# Required work
Below are the entries; return every line among them that holds the word "atTop".

# Data for analysis
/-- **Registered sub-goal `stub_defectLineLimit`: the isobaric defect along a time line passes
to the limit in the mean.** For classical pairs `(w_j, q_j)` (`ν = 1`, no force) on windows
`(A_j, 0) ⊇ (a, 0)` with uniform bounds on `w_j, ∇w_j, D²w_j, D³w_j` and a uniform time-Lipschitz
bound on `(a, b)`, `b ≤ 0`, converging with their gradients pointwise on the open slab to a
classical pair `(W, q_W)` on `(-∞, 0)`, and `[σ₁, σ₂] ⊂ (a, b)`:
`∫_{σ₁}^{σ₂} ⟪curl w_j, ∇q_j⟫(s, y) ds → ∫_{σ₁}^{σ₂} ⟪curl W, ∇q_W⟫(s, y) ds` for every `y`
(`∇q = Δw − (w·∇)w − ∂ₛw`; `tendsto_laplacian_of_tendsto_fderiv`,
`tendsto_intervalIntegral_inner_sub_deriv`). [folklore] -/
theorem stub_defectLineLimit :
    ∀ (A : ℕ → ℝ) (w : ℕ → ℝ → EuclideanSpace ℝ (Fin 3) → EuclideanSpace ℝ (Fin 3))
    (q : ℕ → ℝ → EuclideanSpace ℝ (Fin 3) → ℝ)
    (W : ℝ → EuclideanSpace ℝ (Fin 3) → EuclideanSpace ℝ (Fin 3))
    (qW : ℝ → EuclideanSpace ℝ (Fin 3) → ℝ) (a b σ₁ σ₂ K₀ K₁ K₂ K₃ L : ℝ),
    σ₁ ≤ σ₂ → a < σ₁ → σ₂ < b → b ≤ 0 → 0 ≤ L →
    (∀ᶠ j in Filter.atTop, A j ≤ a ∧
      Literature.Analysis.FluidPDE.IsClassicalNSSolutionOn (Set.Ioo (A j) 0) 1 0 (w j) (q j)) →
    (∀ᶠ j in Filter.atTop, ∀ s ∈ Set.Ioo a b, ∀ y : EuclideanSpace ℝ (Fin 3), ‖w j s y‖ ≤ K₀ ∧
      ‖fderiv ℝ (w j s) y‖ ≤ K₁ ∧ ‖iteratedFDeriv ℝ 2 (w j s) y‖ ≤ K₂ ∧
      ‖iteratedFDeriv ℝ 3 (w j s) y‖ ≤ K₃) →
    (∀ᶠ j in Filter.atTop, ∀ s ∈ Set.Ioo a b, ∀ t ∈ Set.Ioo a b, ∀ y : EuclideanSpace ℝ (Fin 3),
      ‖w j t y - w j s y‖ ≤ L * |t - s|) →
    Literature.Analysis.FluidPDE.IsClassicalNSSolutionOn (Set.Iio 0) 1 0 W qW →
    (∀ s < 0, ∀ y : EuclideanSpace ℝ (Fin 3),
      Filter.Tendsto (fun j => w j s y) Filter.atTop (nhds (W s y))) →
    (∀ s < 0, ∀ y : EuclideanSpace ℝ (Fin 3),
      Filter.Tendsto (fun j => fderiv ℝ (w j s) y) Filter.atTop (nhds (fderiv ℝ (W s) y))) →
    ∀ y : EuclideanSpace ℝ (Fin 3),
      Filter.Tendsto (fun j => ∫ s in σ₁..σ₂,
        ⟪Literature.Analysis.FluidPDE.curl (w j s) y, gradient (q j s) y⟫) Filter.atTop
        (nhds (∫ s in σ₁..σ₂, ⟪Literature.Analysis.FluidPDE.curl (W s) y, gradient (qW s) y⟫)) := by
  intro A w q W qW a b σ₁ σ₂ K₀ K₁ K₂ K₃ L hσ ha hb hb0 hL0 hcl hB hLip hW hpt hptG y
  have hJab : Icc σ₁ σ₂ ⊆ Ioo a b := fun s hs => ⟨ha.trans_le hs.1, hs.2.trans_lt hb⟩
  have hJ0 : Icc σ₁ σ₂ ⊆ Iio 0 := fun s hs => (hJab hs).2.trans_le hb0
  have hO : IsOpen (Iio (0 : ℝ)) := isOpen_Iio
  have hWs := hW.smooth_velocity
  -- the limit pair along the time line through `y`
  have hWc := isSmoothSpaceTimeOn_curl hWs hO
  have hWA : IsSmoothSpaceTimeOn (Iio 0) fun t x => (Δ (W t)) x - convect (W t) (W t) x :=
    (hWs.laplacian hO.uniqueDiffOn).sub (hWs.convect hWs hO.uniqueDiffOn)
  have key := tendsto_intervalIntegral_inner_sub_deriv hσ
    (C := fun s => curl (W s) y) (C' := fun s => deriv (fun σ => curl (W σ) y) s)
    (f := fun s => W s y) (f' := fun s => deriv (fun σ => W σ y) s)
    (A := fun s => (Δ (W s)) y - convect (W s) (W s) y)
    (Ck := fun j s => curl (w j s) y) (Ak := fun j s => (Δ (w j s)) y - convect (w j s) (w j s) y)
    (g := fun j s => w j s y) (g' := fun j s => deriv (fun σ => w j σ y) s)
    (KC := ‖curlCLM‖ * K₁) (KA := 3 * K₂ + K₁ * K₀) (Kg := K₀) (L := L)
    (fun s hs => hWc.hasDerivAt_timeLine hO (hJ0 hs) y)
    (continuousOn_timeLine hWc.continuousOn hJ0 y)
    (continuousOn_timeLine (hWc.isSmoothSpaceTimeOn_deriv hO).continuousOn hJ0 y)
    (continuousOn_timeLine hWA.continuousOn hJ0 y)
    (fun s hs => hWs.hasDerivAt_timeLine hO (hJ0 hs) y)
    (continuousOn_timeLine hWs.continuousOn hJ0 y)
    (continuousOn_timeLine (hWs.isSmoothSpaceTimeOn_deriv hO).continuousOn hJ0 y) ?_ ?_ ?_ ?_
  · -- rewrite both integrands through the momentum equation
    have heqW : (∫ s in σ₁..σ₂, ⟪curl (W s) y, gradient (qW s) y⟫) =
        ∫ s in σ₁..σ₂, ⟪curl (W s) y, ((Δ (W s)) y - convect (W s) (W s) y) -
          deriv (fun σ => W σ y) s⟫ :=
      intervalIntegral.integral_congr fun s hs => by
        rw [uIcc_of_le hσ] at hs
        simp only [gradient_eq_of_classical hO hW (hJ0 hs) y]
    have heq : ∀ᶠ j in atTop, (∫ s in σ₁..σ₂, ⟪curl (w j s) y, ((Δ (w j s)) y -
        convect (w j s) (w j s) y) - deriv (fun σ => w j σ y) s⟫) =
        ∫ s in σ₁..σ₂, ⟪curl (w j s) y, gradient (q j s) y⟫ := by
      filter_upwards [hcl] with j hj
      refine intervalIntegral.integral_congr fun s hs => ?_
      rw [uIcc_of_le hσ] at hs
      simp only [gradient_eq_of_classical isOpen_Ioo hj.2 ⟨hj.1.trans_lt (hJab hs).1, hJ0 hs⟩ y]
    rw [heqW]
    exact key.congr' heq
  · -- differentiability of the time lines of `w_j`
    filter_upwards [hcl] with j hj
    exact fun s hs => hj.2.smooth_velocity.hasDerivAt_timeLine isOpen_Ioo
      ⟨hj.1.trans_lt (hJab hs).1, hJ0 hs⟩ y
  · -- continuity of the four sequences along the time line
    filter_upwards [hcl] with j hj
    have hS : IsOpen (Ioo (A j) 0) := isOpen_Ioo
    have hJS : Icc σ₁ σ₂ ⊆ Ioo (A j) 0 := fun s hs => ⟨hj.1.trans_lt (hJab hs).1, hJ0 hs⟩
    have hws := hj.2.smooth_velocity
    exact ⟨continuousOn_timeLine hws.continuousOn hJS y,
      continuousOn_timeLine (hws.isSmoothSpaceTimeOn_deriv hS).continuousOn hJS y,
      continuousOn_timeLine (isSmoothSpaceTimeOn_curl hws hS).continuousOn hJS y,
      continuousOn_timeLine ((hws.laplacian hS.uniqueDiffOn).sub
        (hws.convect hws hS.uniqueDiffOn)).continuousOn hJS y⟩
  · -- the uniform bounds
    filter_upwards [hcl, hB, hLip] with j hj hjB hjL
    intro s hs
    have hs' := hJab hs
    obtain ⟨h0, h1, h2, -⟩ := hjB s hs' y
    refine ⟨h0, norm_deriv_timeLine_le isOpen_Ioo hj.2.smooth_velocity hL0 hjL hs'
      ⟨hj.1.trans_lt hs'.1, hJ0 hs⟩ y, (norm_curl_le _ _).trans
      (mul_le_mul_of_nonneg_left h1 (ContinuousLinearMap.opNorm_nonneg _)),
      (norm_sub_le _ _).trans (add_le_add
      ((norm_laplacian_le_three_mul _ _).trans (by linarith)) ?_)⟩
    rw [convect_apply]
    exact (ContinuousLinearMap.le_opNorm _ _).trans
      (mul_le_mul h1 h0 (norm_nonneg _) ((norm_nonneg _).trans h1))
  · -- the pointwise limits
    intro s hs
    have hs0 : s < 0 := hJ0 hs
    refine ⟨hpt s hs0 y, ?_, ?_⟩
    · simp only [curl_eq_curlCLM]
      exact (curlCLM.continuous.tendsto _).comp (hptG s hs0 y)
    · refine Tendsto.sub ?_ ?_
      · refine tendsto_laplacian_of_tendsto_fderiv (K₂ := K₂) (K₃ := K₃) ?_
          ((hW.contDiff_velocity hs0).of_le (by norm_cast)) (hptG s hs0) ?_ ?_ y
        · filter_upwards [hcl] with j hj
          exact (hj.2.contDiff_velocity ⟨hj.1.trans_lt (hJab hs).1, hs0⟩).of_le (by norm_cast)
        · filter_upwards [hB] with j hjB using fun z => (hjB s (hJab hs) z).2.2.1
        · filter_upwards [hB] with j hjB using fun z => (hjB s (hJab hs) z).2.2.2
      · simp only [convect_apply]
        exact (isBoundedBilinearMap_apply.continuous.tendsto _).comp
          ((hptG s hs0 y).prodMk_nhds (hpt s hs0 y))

# The answer
    (∀ᶠ j in Filter.atTop, A j ≤ a ∧
    (∀ᶠ j in Filter.atTop, ∀ s ∈ Set.Ioo a b, ∀ y : EuclideanSpace ℝ (Fin 3), ‖w j s y‖ ≤ K₀ ∧
    (∀ᶠ j in Filter.atTop, ∀ s ∈ Set.Ioo a b, ∀ t ∈ Set.Ioo a b, ∀ y : EuclideanSpace ℝ (Fin 3),
      Filter.Tendsto (fun j => w j s y) Filter.atTop (nhds (W s y))) →
      Filter.Tendsto (fun j => fderiv ℝ (w j s) y) Filter.atTop (nhds (fderiv ℝ (W s) y))) →
        ⟪Literature.Analysis.FluidPDE.curl (w j s) y, gradient (q j s) y⟫) Filter.atTop
    have heq : ∀ᶠ j in atTop, (∫ s in σ₁..σ₂, ⟪curl (w j s) y, ((Δ (w j s)) y -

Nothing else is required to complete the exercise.